In effect, this helps to close, or at least illuminate, the path that a particular query takes to identify the best possible search results, and knowing this information is half the battle.

It appears that Facebook uses a blending of data-driven techniques and “intuition” to rank the best results for a query by coming up with an idea for a ranking change (based on information from both ranking engineers and user feedback), implementing it, testing it and then launching it to a small fraction of users before measuring the impact it has on ranking changes. And it all starts with Unicorn.

Unicorn is the inverted index framework that features the ability to build indices and retrieve data from the index, but more than all of that, it is “fundamentally an in-memory ‘database’ with a query language for retrieval.” However, before Facebook could begin to utilize Unicorn for Graph Search, the company had to add to its search ranking capabilities by adding things like query rewrites, forward indexing, A/B testing and extended retrieval operations with weak “and” and strong “or” recognition, in addition a number of other changes.

The Graph Search Lifecycle
All of these modifications serve Graph Search at different points throughout a query’s lifecycle, which largely takes place in two distinct phases: the query suggestion phase and the search phase. In the query suggestion phase, the query that a user types into the search box is parsed based on grammar by a Natural Language Processing (NLP) module, which then identifies the query for potential entities, before sending them along to Unicorn to conduct a search for them.

This is perhaps the most important step in the whole process, as it defines what type of entity the searcher may be looking for, thus signaling where Unicorn should look for the information, as Facebook altered the index framework to keep different entity types in separate verticals. In other words, it tells Unicorn what kind of results to present. For example, if a user types in “people who live in Sri,” the query will be sent with a strong bias toward cities and places, meaning location-based results will be more likely to appear because of the particular grammar qualifications of the query.



The search phase begins after a user had made a selection from Graph Search’s suggestions. Again, all of this new information is sent back to Unicorn via the “Top Aggregator,” which takes in raw query and user metadata information and then represents it at the end as the blended and rescored search results. This is where Graph Search is able to narrow down the original query to provide only relevant results unique to a user’s search. In addition, Graph Search is able to rewrite queries into a social context to bias the results socially, as every user is indexed with his or her friends.

Graph Search and You
Of all of the information released in the blog post (and there was a lot), perhaps the most important and useful of it all is that Facebook is not only going to use Graph Search to find data, but also to build upon it and include new features that will “become inputs to the scoring function” that “quantify important properties of the entities and/or the query.” This includes the distance between a searcher and a place, how close a searcher is from user results in terms of friend connections and the amount of overlap a query may have with an entity name, among others.
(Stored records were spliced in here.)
import Literature.Geometry.Lorentzian.RicciDecay
import Literature.Geometry.Lorentzian.MetricNormSqBounds
import Literature.Geometry.Lorentzian.RicciSection
import Literature.Geometry.Lorentzian.RicciVariationStepsProofs
import HarnessLib

/-!
# The Ricci variation of Schoen–Yau, IV: the family `ds² + t Ric` exists

Step `ha` of the Ricci variation (Schoen–Yau, Comm. Math. Phys. 65 (1979), §3, p. 72: *"We
define a one-parameter family of metrics `ds²_t` on `N` by `ds²_t = ds² + t Ric` … These metrics
are defined in a neighborhood of `t = 0`"*) has two halves: the family exists as Riemannian data
near `t = 0`, and it is asymptotically flat for small `t` ("by (1.2)", p. 73). This file proves
the first half on a one-ended manifold with `h − δ = o₅(r⁻²)` on the end (all results proved, no
named facts):

* `AFEnd.exists_isCompact_union_far` — a one-ended manifold is a compact set plus a far region;
* `AFEnd.exists_bound_normSq_ricci_univ`, `exists_bound_abs_ricci_le` — **`Ric` is uniformly
  bounded by the metric**, `|Ric(v,v)| ≤ C h(v,v)` (continuity of `‖Ric‖²_h` on the compact core,
  the decay `‖Ric‖² ≤ K r⁻⁸` on the far region, `RicciDecay.lean`, and Cauchy–Schwarz for the
  metric square norm, `MetricNormSqBounds.lean`);
* `AFEnd.exists_ricciFamily` — **the family `D_t = (h + t Ric, k)` for `|t| < 1/(C+1)`**
  (`InitialDataSet.addRicci`, `RicciSection.lean`).

The family is consumed by the reduction of step 2 of positive mass rigidity to the elliptic steps
of the printed proof (`exists_ricciVariation_negativeMass_of_massZero_of_elliptic_steps`,
`RicciVariationEllipticSteps.lean`).

## References

* R. Schoen, S.-T. Yau, *On the proof of the positive mass conjecture in general relativity*,
  Comm. Math. Phys. 65 (1979) 45–76, §3, pp. 63, 72–74.
-/

noncomputable section

open Bundle Set Function Filter TopologicalSpace Manifold Metric
open scoped Manifold ContDiff Topology

namespace Literature.Geometry.Lorentzian

namespace AFEnd

variable {X : Type} [TopologicalSpace X] [ChartedSpace E3 X] [IsManifold (𝓡 3) ∞ X]
  (e : AFEnd X) (D : InitialDataSet (𝓡 3) X)

omit [IsManifold (𝓡 3) ∞ X] in
/-- **A one-ended manifold is a compact set plus a far region**: if `e` is the only end
(`IsSoleEnd`), then for every `R₂ > R` there is a compact `K ⊆ X` with `X = K ∪ {R₂ < r}` — the
compact complement of a far region `{R' < r}` together with the image of the compact annulus
`{R' ≤ ‖z‖ ≤ R₂}` under the inverse chart. Schoen–Yau 1979, p. 63 ("we may assume that `N` has
only one end, so that `N ∖ N_k` is compact"). [cite: SchoenYauPMT1979, §3 p. 63] -/
theorem exists_isCompact_union_far (hsole : e.IsSoleEnd) {R₂ : ℝ} (hR₂ : e.R < R₂) :
    ∃ K : Set X, IsCompact K ∧ (univ : Set X) ⊆ K ∪ e.far R₂ := by
  obtain ⟨R', hRR', hcpt⟩ := hsole
  set A : Set E3 := {z | min R' R₂ ≤ ‖z‖ ∧ ‖z‖ ≤ R₂} with hA
  have hAext : A ⊆ {z | e.R < ‖z‖} := fun z hz ↦ (lt_min hRR' hR₂).trans_le hz.1
  have hAc : IsCompact A := by
    have : A = closedBall (0 : E3) R₂ ∩ {z | min R' R₂ ≤ ‖z‖} := by
      ext z
      simp only [hA, mem_setOf_eq, mem_inter_iff, mem_closedBall_zero_iff]
      tauto
    rw [this]
    exact (isCompact_closedBall _ _).inter_right (isClosed_le continuous_const continuous_norm)
  have hcont : ContinuousOn e.dataChartExt {z | e.R < ‖z‖} := fun z hz ↦
    (e.contMDiffAt_dataChartExt hz).continuousAt.continuousWithinAt
  refine ⟨(e.far R')ᶜ ∪ e.dataChartExt '' A,
    hcpt.union (hAc.image_of_continuousOn (hcont.mono hAext)), fun p _ ↦ ?_⟩
  by_cases hp : p ∈ e.far R₂
  · exact Or.inr hp
  by_cases hp' : p ∈ e.far R'
  · obtain ⟨z, hz, rfl⟩ := e.mem_far_iff.1 hp'
    refine Or.inl (Or.inr ⟨z, ⟨(min_le_left _ _).trans hz.le, ?_⟩, e.dataChartExt_of_lt z.2⟩)
    by_contra hlt
    push Not at hlt
    exact hp (e.mem_far_iff.2 ⟨z, hlt, rfl⟩)
  · exact Or.inl (Or.inl hp')

/-- **`‖Ric‖²_h` is bounded on a one-ended asymptotically flat manifold**: under
`h − δ = o₅(r⁻²)` on the only end, `sup_X ‖Ric‖²_h < ∞` (continuity on the compact core,
`exists_isCompact_union_far`, and the decay `‖Ric‖²(Φ z) ≤ K ‖z‖⁻⁸ ≤ |K|` on the far region,
`exists_bound_normSq_ricci`). Schoen–Yau 1979, p. 72–73 (the family `ds² + t Ric` is a metric
for small `t`). [cite: SchoenYauPMT1979, §3 pp. 72–73] -/
theorem exists_bound_normSq_ricci_univ [D.metric.HasLeviCivita]
    (haf : e.IsStronglyAsymptoticallyFlatWith D 0 2 0 5 0) (hsole : e.IsSoleEnd) :
    ∃ S : ℝ, ∀ x : X, D.metric.normSq x (D.metric.ricci x) ≤ S := by
  set f : X → ℝ := fun x ↦ D.metric.normSq x (D.metric.ricci x) with hf
  have hfc : Continuous f := (D.metric.contMDiff_normSq_ricci').continuous
  have hAF : e.IsMetricAsymptoticallyFlat D 2 :=
    AFEnd.IsStronglyAsymptoticallyFlatWith.isMetricAsymptoticallyFlat_of_massZero e D haf
      (by norm_num)
  obtain ⟨K, R₁, hRR₁, h1R₁, hbound⟩ := e.exists_bound_normSq_ricci D two_pos hAF
  obtain ⟨Kc, hKc, hcover⟩ := e.exists_isCompact_union_far hsole hRR₁
  obtain ⟨S₀, hS₀⟩ := hKc.bddAbove_image hfc.continuousOn
  refine ⟨max S₀ |K|, fun x ↦ ?_⟩
  rcases hcover (mem_univ x) with hx | hx
  · exact (hS₀ (mem_image_of_mem f hx)).trans (le_max_left _ _)
  · obtain ⟨z, hz, rfl⟩ := e.mem_far_iff.1 hx
    have hz1 : 1 ≤ ‖(z : E3)‖ := h1R₁.trans hz.le
    have h := hbound z hz.le
    rw [e.dataChartExt_of_lt z.2] at h
    refine h.trans ((le_abs_self _).trans ?_) |>.trans (le_max_right _ _)
    rw [abs_mul]
    refine mul_le_of_le_one_right (abs_nonneg _) ?_
    rw [abs_of_nonneg (Real.rpow_nonneg (norm_nonneg _) _)]
    exact Real.rpow_le_one_of_one_le_of_nonpos hz1 (by norm_num)

/-- **The Ricci tensor is uniformly bounded by the metric**: on a one-ended manifold with
`h − δ = o₅(r⁻²)` on the end there is `C ≥ 0` with `|Ric(v, v)| ≤ C h(v, v)` for all tangent
vectors (`|Ric(v,v)| ≤ √‖Ric‖²_h · h(v,v)`, `abs_apply_le_sqrt_normSq_mul`, and
`exists_bound_normSq_ricci_univ`); hence `ds² + t Ric` is positive definite for `|t| C < 1`
(Schoen–Yau 1979, p. 72: "These metrics are defined in a neighborhood of `t = 0`").
[cite: SchoenYauPMT1979, §3 p. 72] -/
theorem exists_bound_abs_ricci_le [D.metric.HasLeviCivita]
    (haf : e.IsStronglyAsymptoticallyFlatWith D 0 2 0 5 0) (hsole : e.IsSoleEnd) :
    ∃ C : ℝ, 0 ≤ C ∧ ∀ (x : X) (v : TangentSpace (𝓡 3) x),
      |D.metric.ricci x v v| ≤ C * D.metric.val x v v := by
  obtain ⟨S, hS⟩ := e.exists_bound_normSq_ricci_univ D haf hsole
  refine ⟨Real.sqrt S, Real.sqrt_nonneg _, fun x v ↦ ?_⟩
  have h0 : 0 ≤ D.metric.val x v v := by
    by_cases hv : v = 0
    · simp [hv]
    · exact (D.isRiemannian_metric x v hv).le
  calc |D.metric.ricci x v v|
      ≤ Real.sqrt (D.metric.normSq x (D.metric.ricci x)) * D.metric.val x v v :=
        D.metric.abs_apply_le_sqrt_normSq_mul x D.isRiemannian_metric _ v
    _ ≤ Real.sqrt S * D.metric.val x v v := by
        gcongr
        exact hS x

/-! ### The family `ds²_t = ds² + t Ric` -/

/-- **The Ricci variation exists near `t = 0`** (Schoen–Yau, Comm. Math. Phys. 65 (1979), p. 72:
"We define a one-parameter family of metrics `ds²_t` on `N` by `ds²_t = ds² + t Ric` … These
metrics are defined in a neighborhood of `t = 0` by (1.1) and (1.2), and `ds²₀ = ds²`"): on a
one-ended manifold with `h − δ = o₅(r⁻²)` on the end there are `τ > 0` and data `D_t`,
`|t| < τ`, with metric `h + t Ric(h)` pointwise and the same `k` (`InitialDataSet.addRicci` with
the global bound `exists_bound_abs_ricci_le`, `τ = 1/(C+1)`; `D_t = D` for `|t| C ≥ 1`).
[cite: SchoenYauPMT1979, §3 p. 72] -/
theorem exists_ricciFamily [D.metric.HasLeviCivita]
    (haf : e.IsStronglyAsymptoticallyFlatWith D 0 2 0 5 0) (hsole : e.IsSoleEnd) :
    ∃ (τ : ℝ) (Dt : ℝ → InitialDataSet (𝓡 3) X), 0 < τ ∧ ∀ t : ℝ, |t| < τ →
      (∀ (x : X) (v w : TangentSpace (𝓡 3) x),
        (Dt t).metric.val x v w = D.metric.val x v w + t * D.metric.ricci x v w) ∧
      (∀ x : X, (Dt t).k x = D.k x) := by
  classical
  obtain ⟨C, hC0, hC⟩ := e.exists_bound_abs_ricci_le D haf hsole
  refine ⟨1 / (C + 1), fun t ↦ if ht : |t| * C < 1 then D.addRicci hC t ht else D,
    by positivity, fun t ht ↦ ?_⟩
  have ht' : |t| * C < 1 := by
    have h1 : |t| * (C + 1) < 1 := by rwa [lt_div_iff₀ (by positivity)] at ht
    nlinarith [abs_nonneg t]
  simp only [dif_pos ht']
  exact ⟨fun x v w ↦ D.metric_addRicci_val hC t ht' x v w, fun x ↦ D.addRicci_k hC t ht' x⟩

end AFEnd

end Literature.Geometry.Lorentzian

end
In other words, spelling things right and having many friends are both great ways to improve your Facebook page’s performance when it comes to graph search results.

In the future, this could mean that an entity will have several different scores assigned to it, and Graph Search can select the top results based on each type of score. So, for instance, there could be three different scores for a “nearby” search that account for overall popularity, social bias and distance, thus allowing for greater diversity and more relevance in search results that are, ultimately, more useful for those searching as well as those being searched for.